─── Given data ───
/-- [folklore] EXCHANGE `(Σ'_v w_v Q_v) ∘ X = Σ'_v w_v (Q_v ∘ X)` (by transposition from `comp_cwsum`). -/
theorem cwsum_comp {X : MKer (d + 1) (Fib d)} {w : (Fin (d + 1) → ℤ) → ℝ} {Q : (Fin (d + 1) → ℤ) → MKer (d + 1) (Fib d)}
    (hX : Spr X) (hw : Summable fun v => |w v|) {B : ℝ} (hB0 : 0 ≤ B) (hB : ∀ v x z a b, |Q v x z a b| ≤ B) :
    comp (cwsum N w Q) X = cwsum N w (fun v => comp (Q v) X) := by
  have h := comp_cwsum (N := N) (Q := fun v => trK (Q v)) hX.trK hw hB0 (fun v x z a b => hB v z x b a)
  have h1 : cwsum N w (fun v => trK (Q v)) = trK (cwsum N w Q) := (trK_cwsum N w Q).symm
  have h2 : (fun v => comp (trK X) (trK (Q v))) = fun v => trK (comp (Q v) X) := funext fun v => by rw [trK_comp]
  have h3 : cwsum N w (fun v => trK (comp (Q v) X)) = trK (cwsum N w (fun v => comp (Q v) X)) := (trK_cwsum N w _).symm
  rw [h1, ← trK_comp, h2, h3] at h
  have h' := congrArg trK h
  rwa [trK_trK, trK_trK] at h'

end Exchange

/-! ## §2 Linearity of the multiplier-column vertex in its table; the vertex of a conjugated multiplier-row family -/

section VertexM

variable [NeZero N]

/-- [folklore] ADDITIVITY OF THE MULTIPLIER-COLUMN VERTEX in its table (decaying `K`, uniformly bounded tables). -/
theorem vertexOfM_add {K : MKer (d + 1) (Fib d)} (hK : ∃ δ C : ℝ, 0 < δ ∧ 0 ≤ C ∧ Decays K C δ)
    {A B : Fin (d + 1) → (Fin (d + 1) → ℤ) → MKer (d + 1) (Fib d)} {BA BB : ℝ} (hA : ∀ ρ w x z a b, |A ρ w x z a b| ≤ BA)
    (hB : ∀ ρ w x z a b, |B ρ w x z a b| ≤ BB) (μ : Fin (d + 1)) (y : Fin (d + 1) → ℤ) :
    vertexOfM K N (fun ρ w => A ρ w + B ρ w) μ y = vertexOfM K N A μ y + vertexOfM K N B μ y := by
  -- the vertex as a finite sum of coarse superpositions, kernel-valued (leaf-01's `D1BFx.Criticality.vertexOfM_eq_sum`, inlined)
  have e : ∀ T : Fin (d + 1) → (Fin (d + 1) → ℤ) → MKer (d + 1) (Fib d), vertexOfM K N T μ y = ∑ ρ, cwsum N (colM K N μ y ρ) (T ρ) :=
    fun T => by funext x z a b; simp only [vertexOfM, Finset.sum_apply]
  rw [e (fun ρ w => A ρ w + B ρ w), e A, e B, ← Finset.sum_add_distrib]
  refine Finset.sum_congr rfl fun ρ _ => ?_
  exact cwsum_add (summable_abs_colM (N := N) hK μ y ρ) (hA ρ) (hB ρ)

/-- [folklore] The multiplier-column vertex of the negated table. -/
theorem vertexOfM_neg (K : MKer (d + 1) (Fib d)) (M : Fin (d + 1) → (Fin (d + 1) → ℤ) → MKer (d + 1) (Fib d)) (μ : Fin (d + 1))
    (y : Fin (d + 1) → ℤ) : vertexOfM K N (fun ρ w => -M ρ w) μ y = -vertexOfM K N M μ y := by
  funext x z a b
  simp only [vertexOfM, cwsum_apply, Pi.neg_apply, mul_neg, tsum_neg, Finset.sum_neg_distrib]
───
Required action: Where the line holding "have h' := congrArg trK h" appears in the listing above, start reproducing exactly, and end with the line holding "bounded tables). -/".

Written solution:
  have h' := congrArg trK h
  rwa [trK_trK, trK_trK] at h'

end Exchange

/-! ## §2 Linearity of the multiplier-column vertex in its table; the vertex of a conjugated multiplier-row family -/

section VertexM

variable [NeZero N]

/-- [folklore] ADDITIVITY OF THE MULTIPLIER-COLUMN VERTEX in its table (decaying `K`, uniformly bounded tables). -/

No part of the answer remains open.